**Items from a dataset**

omit [NeZero Lc] in
/-- [folklore] `e4OfKW` is field–field-valued (`mmRead` has no multiplier legs): the `(inl, inr)` block vanishes. -/
theorem e4OfKW_inl_inr (K : MKer (d + 1) (Fib d)) (S M : Fin (d + 1) → (Fin (d + 1) → ℤ) → MKer (d + 1) (Fib d))
    (W : Fin (d + 1) → (Fin (d + 1) → ℤ) → Fin (d + 1) → (Fin (d + 1) → ℤ) → MKer (d + 1) (Fib d))
    (μ : Fin (d + 1)) (y : Fin (d + 1) → ℤ) (ν : Fin (d + 1)) (y' x z : Fin (d + 1) → ℤ) (α m : Fin (d + 1)) :
    e4OfKW Lc K S M W μ y ν y' x z (Sum.inl α) (Sum.inr m) = 0 :=
  mmRead_inr_right Lc _ x z (Sum.inl α) m

omit [NeZero Lc] in
/-- [folklore] … and so does every multiplier row. -/
theorem e4OfKW_inr (K : MKer (d + 1) (Fib d)) (S M : Fin (d + 1) → (Fin (d + 1) → ℤ) → MKer (d + 1) (Fib d))
    (W : Fin (d + 1) → (Fin (d + 1) → ℤ) → Fin (d + 1) → (Fin (d + 1) → ℤ) → MKer (d + 1) (Fib d))
    (μ : Fin (d + 1)) (y : Fin (d + 1) → ℤ) (ν : Fin (d + 1)) (y' x z : Fin (d + 1) → ℤ) (m : Fin (d + 1)) (b : Fib d) :
    e4OfKW Lc K S M W μ y ν y' x z (Sum.inr m) b = 0 :=
  mmRead_inr_left Lc _ x z m b

/-- [folklore] **(U-E⁗) THE QUARTIC UNIT FACTOR**: `(s_f′s_m′)⁻¹·(s_f′s_m′)⁻¹·s_f′⁻²·(c·wV4 (j+1))·(s_m j)⁻² = c·Lc^{2(d+1)}` at `s_f n = Lc^n`, `s_m n = Lc^{n(d+1)}`,
`wV4 n = (Lc^n)^{4(d+2)}` — every power of `Lc^j` cancels; `j`-FREE; the SAME weight as the cubic summand of the S-side (`SrecUnits.cubic_unit_factor`).  Glued from
leaf-19's `v4_unit_factor` (residue `s_m′²`) and `smStep_succ_sq_div` (`s_m′²∕s_m² = Lc^{2(d+1)}`). -/
theorem quartic_unit_factor (c : ℝ) (j : ℕ) :
    (sfStep Lc (j + 1) * smStep d Lc (j + 1))⁻¹ * (sfStep Lc (j + 1) * smStep d Lc (j + 1))⁻¹ * ((sfStep Lc (j + 1))⁻¹ * (sfStep Lc (j + 1))⁻¹) *
        (c * wV4 d Lc (j + 1)) * (smStep d Lc j * smStep d Lc j)⁻¹ = c * (Lc : ℝ) ^ (2 * (d + 1)) := by
  calc (sfStep Lc (j + 1) * smStep d Lc (j + 1))⁻¹ * (sfStep Lc (j + 1) * smStep d Lc (j + 1))⁻¹ * ((sfStep Lc (j + 1))⁻¹ * (sfStep Lc (j + 1))⁻¹) *
        (c * wV4 d Lc (j + 1)) * (smStep d Lc j * smStep d Lc j)⁻¹
      = c * (((sfStep Lc (j + 1) * smStep d Lc (j + 1))⁻¹ * (sfStep Lc (j + 1) * smStep d Lc (j + 1))⁻¹ *
          ((sfStep Lc (j + 1))⁻¹ * (sfStep Lc (j + 1))⁻¹) * wV4 d Lc (j + 1)) * (smStep d Lc j * smStep d Lc j)⁻¹) := by ring
    _ = c * (Lc : ℝ) ^ (2 * (d + 1)) := by rw [v4_unit_factor (d := d) (Lc := Lc) (j + 1), smStep_succ_sq_div (d := d) (Lc := Lc) j]

end Units

/-! ## §2 The quartic slotted summand of member `j + 1` in the units of level `j + 1` -/

section Pieces

/-- [folklore] **THE QUARTIC SLOT**: `unitS₂_{j+1} ((c·wV4 (j+1)) • e4OfKW Lc G S M W) = (c·Lc^{2(d+1)}) • e4OfKW Lc (unitK_j G) (unitS_j S) (unitM_j M) (unitW_j W)` —
self-similarity of the quartic summand for a GENERIC resolvent slot `G` (leaf-19's (U-T2-V) `unitS₂_value_eq` is the case `G = KInvStep Lc j`): a `j`-FREE weight times
the SAME read-out through the unit-rescaled slots of level `j` (leaf-19's `unitS₂_smul_ffOnly` — `e4OfKW` is field–field-valued; `e4OfKW_of_units`; `quartic_unit_factor`). -/
theorem unitS₂_quarticSlot_eq (c : ℝ) (j : ℕ) (G : MKer (d + 1) (Fib d)) (S M : Fin (d + 1) → (Fin (d + 1) → ℤ) → MKer (d + 1) (Fib d))
    (W : Fin (d + 1) → (Fin (d + 1) → ℤ) → Fin (d + 1) → (Fin (d + 1) → ℤ) → MKer (d + 1) (Fib d)) :
    unitS₂ (sfStep Lc (j + 1)) (smStep d Lc (j + 1)) (fun κ u κ' u' => (c * wV4 d Lc (j + 1)) • e4OfKW Lc G S M W κ u κ' u')
      = fun κ u κ' u' => (c * (Lc : ℝ) ^ (2 * (d + 1))) •
          e4OfKW Lc (unitK (sfStep Lc j) (smStep d Lc j) G) (unitS (sfStep Lc j) (smStep d Lc j) S) (unitM (sfStep Lc j) (smStep d Lc j) M)
            (unitW (sfStep Lc j) (smStep d Lc j) W) κ u κ' u' := by
  have hsfj : sfStep Lc j ≠ 0 := sfStep_ne_zero j
  have hsmj : smStep d Lc j ≠ 0 := smStep_ne_zero (d := d) j
  rw [unitS₂_smul_ffOnly _ _ _ (fun κ u κ' u' => e4OfKW Lc G S M W κ u κ' u') (fun κ u κ' u' x y α ν => e4OfKW_inl_inr G S M W κ u κ' u' x y α ν)
    (fun κ u κ' u' x y ν α => e4OfKW_inr G S M W κ u κ' u' x y ν (Sum.inl α)) (fun κ u κ' u' x y ν ν' => e4OfKW_inr G S M W κ u κ' u' x y ν (Sum.inr ν'))]
  funext κ u κ' u' x z a b
  simp only [Pi.smul_apply, smul_eq_mul]
  rw [e4OfKW_of_units hsfj hsmj G S M W κ u κ' u' x z a b, ← quartic_unit_factor (d := d) (Lc := Lc) c j]
  ring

**Exercise directions**
Every entry above should be written out again, precisely.

**Written solution**
omit [NeZero Lc] in
/-- [folklore] `e4OfKW` is field–field-valued (`mmRead` has no multiplier legs): the `(inl, inr)` block vanishes. -/
theorem e4OfKW_inl_inr (K : MKer (d + 1) (Fib d)) (S M : Fin (d + 1) → (Fin (d + 1) → ℤ) → MKer (d + 1) (Fib d))
    (W : Fin (d + 1) → (Fin (d + 1) → ℤ) → Fin (d + 1) → (Fin (d + 1) → ℤ) → MKer (d + 1) (Fib d))
    (μ : Fin (d + 1)) (y : Fin (d + 1) → ℤ) (ν : Fin (d + 1)) (y' x z : Fin (d + 1) → ℤ) (α m : Fin (d + 1)) :
    e4OfKW Lc K S M W μ y ν y' x z (Sum.inl α) (Sum.inr m) = 0 :=
  mmRead_inr_right Lc _ x z (Sum.inl α) m

omit [NeZero Lc] in
/-- [folklore] … and so does every multiplier row. -/
theorem e4OfKW_inr (K : MKer (d + 1) (Fib d)) (S M : Fin (d + 1) → (Fin (d + 1) → ℤ) → MKer (d + 1) (Fib d))
    (W : Fin (d + 1) → (Fin (d + 1) → ℤ) → Fin (d + 1) → (Fin (d + 1) → ℤ) → MKer (d + 1) (Fib d))
    (μ : Fin (d + 1)) (y : Fin (d + 1) → ℤ) (ν : Fin (d + 1)) (y' x z : Fin (d + 1) → ℤ) (m : Fin (d + 1)) (b : Fib d) :
    e4OfKW Lc K S M W μ y ν y' x z (Sum.inr m) b = 0 :=
  mmRead_inr_left Lc _ x z m b

/-- [folklore] **(U-E⁗) THE QUARTIC UNIT FACTOR**: `(s_f′s_m′)⁻¹·(s_f′s_m′)⁻¹·s_f′⁻²·(c·wV4 (j+1))·(s_m j)⁻² = c·Lc^{2(d+1)}` at `s_f n = Lc^n`, `s_m n = Lc^{n(d+1)}`,
`wV4 n = (Lc^n)^{4(d+2)}` — every power of `Lc^j` cancels; `j`-FREE; the SAME weight as the cubic summand of the S-side (`SrecUnits.cubic_unit_factor`).  Glued from
leaf-19's `v4_unit_factor` (residue `s_m′²`) and `smStep_succ_sq_div` (`s_m′²∕s_m² = Lc^{2(d+1)}`). -/
theorem quartic_unit_factor (c : ℝ) (j : ℕ) :
    (sfStep Lc (j + 1) * smStep d Lc (j + 1))⁻¹ * (sfStep Lc (j + 1) * smStep d Lc (j + 1))⁻¹ * ((sfStep Lc (j + 1))⁻¹ * (sfStep Lc (j + 1))⁻¹) *
        (c * wV4 d Lc (j + 1)) * (smStep d Lc j * smStep d Lc j)⁻¹ = c * (Lc : ℝ) ^ (2 * (d + 1)) := by
  calc (sfStep Lc (j + 1) * smStep d Lc (j + 1))⁻¹ * (sfStep Lc (j + 1) * smStep d Lc (j + 1))⁻¹ * ((sfStep Lc (j + 1))⁻¹ * (sfStep Lc (j + 1))⁻¹) *
        (c * wV4 d Lc (j + 1)) * (smStep d Lc j * smStep d Lc j)⁻¹
      = c * (((sfStep Lc (j + 1) * smStep d Lc (j + 1))⁻¹ * (sfStep Lc (j + 1) * smStep d Lc (j + 1))⁻¹ *
          ((sfStep Lc (j + 1))⁻¹ * (sfStep Lc (j + 1))⁻¹) * wV4 d Lc (j + 1)) * (smStep d Lc j * smStep d Lc j)⁻¹) := by ring
    _ = c * (Lc : ℝ) ^ (2 * (d + 1)) := by rw [v4_unit_factor (d := d) (Lc := Lc) (j + 1), smStep_succ_sq_div (d := d) (Lc := Lc) j]

end Units

/-! ## §2 The quartic slotted summand of member `j + 1` in the units of level `j + 1` -/

section Pieces

/-- [folklore] **THE QUARTIC SLOT**: `unitS₂_{j+1} ((c·wV4 (j+1)) • e4OfKW Lc G S M W) = (c·Lc^{2(d+1)}) • e4OfKW Lc (unitK_j G) (unitS_j S) (unitM_j M) (unitW_j W)` —
self-similarity of the quartic summand for a GENERIC resolvent slot `G` (leaf-19's (U-T2-V) `unitS₂_value_eq` is the case `G = KInvStep Lc j`): a `j`-FREE weight times
the SAME read-out through the unit-rescaled slots of level `j` (leaf-19's `unitS₂_smul_ffOnly` — `e4OfKW` is field–field-valued; `e4OfKW_of_units`; `quartic_unit_factor`). -/
theorem unitS₂_quarticSlot_eq (c : ℝ) (j : ℕ) (G : MKer (d + 1) (Fib d)) (S M : Fin (d + 1) → (Fin (d + 1) → ℤ) → MKer (d + 1) (Fib d))
    (W : Fin (d + 1) → (Fin (d + 1) → ℤ) → Fin (d + 1) → (Fin (d + 1) → ℤ) → MKer (d + 1) (Fib d)) :
    unitS₂ (sfStep Lc (j + 1)) (smStep d Lc (j + 1)) (fun κ u κ' u' => (c * wV4 d Lc (j + 1)) • e4OfKW Lc G S M W κ u κ' u')
      = fun κ u κ' u' => (c * (Lc : ℝ) ^ (2 * (d + 1))) •
          e4OfKW Lc (unitK (sfStep Lc j) (smStep d Lc j) G) (unitS (sfStep Lc j) (smStep d Lc j) S) (unitM (sfStep Lc j) (smStep d Lc j) M)
            (unitW (sfStep Lc j) (smStep d Lc j) W) κ u κ' u' := by
  have hsfj : sfStep Lc j ≠ 0 := sfStep_ne_zero j
  have hsmj : smStep d Lc j ≠ 0 := smStep_ne_zero (d := d) j
  rw [unitS₂_smul_ffOnly _ _ _ (fun κ u κ' u' => e4OfKW Lc G S M W κ u κ' u') (fun κ u κ' u' x y α ν => e4OfKW_inl_inr G S M W κ u κ' u' x y α ν)
    (fun κ u κ' u' x y ν α => e4OfKW_inr G S M W κ u κ' u' x y ν (Sum.inl α)) (fun κ u κ' u' x y ν ν' => e4OfKW_inr G S M W κ u κ' u' x y ν (Sum.inr ν'))]
  funext κ u κ' u' x z a b
  simp only [Pi.smul_apply, smul_eq_mul]
  rw [e4OfKW_of_units hsfj hsmj G S M W κ u κ' u' x z a b, ← quartic_unit_factor (d := d) (Lc := Lc) c j]
  ring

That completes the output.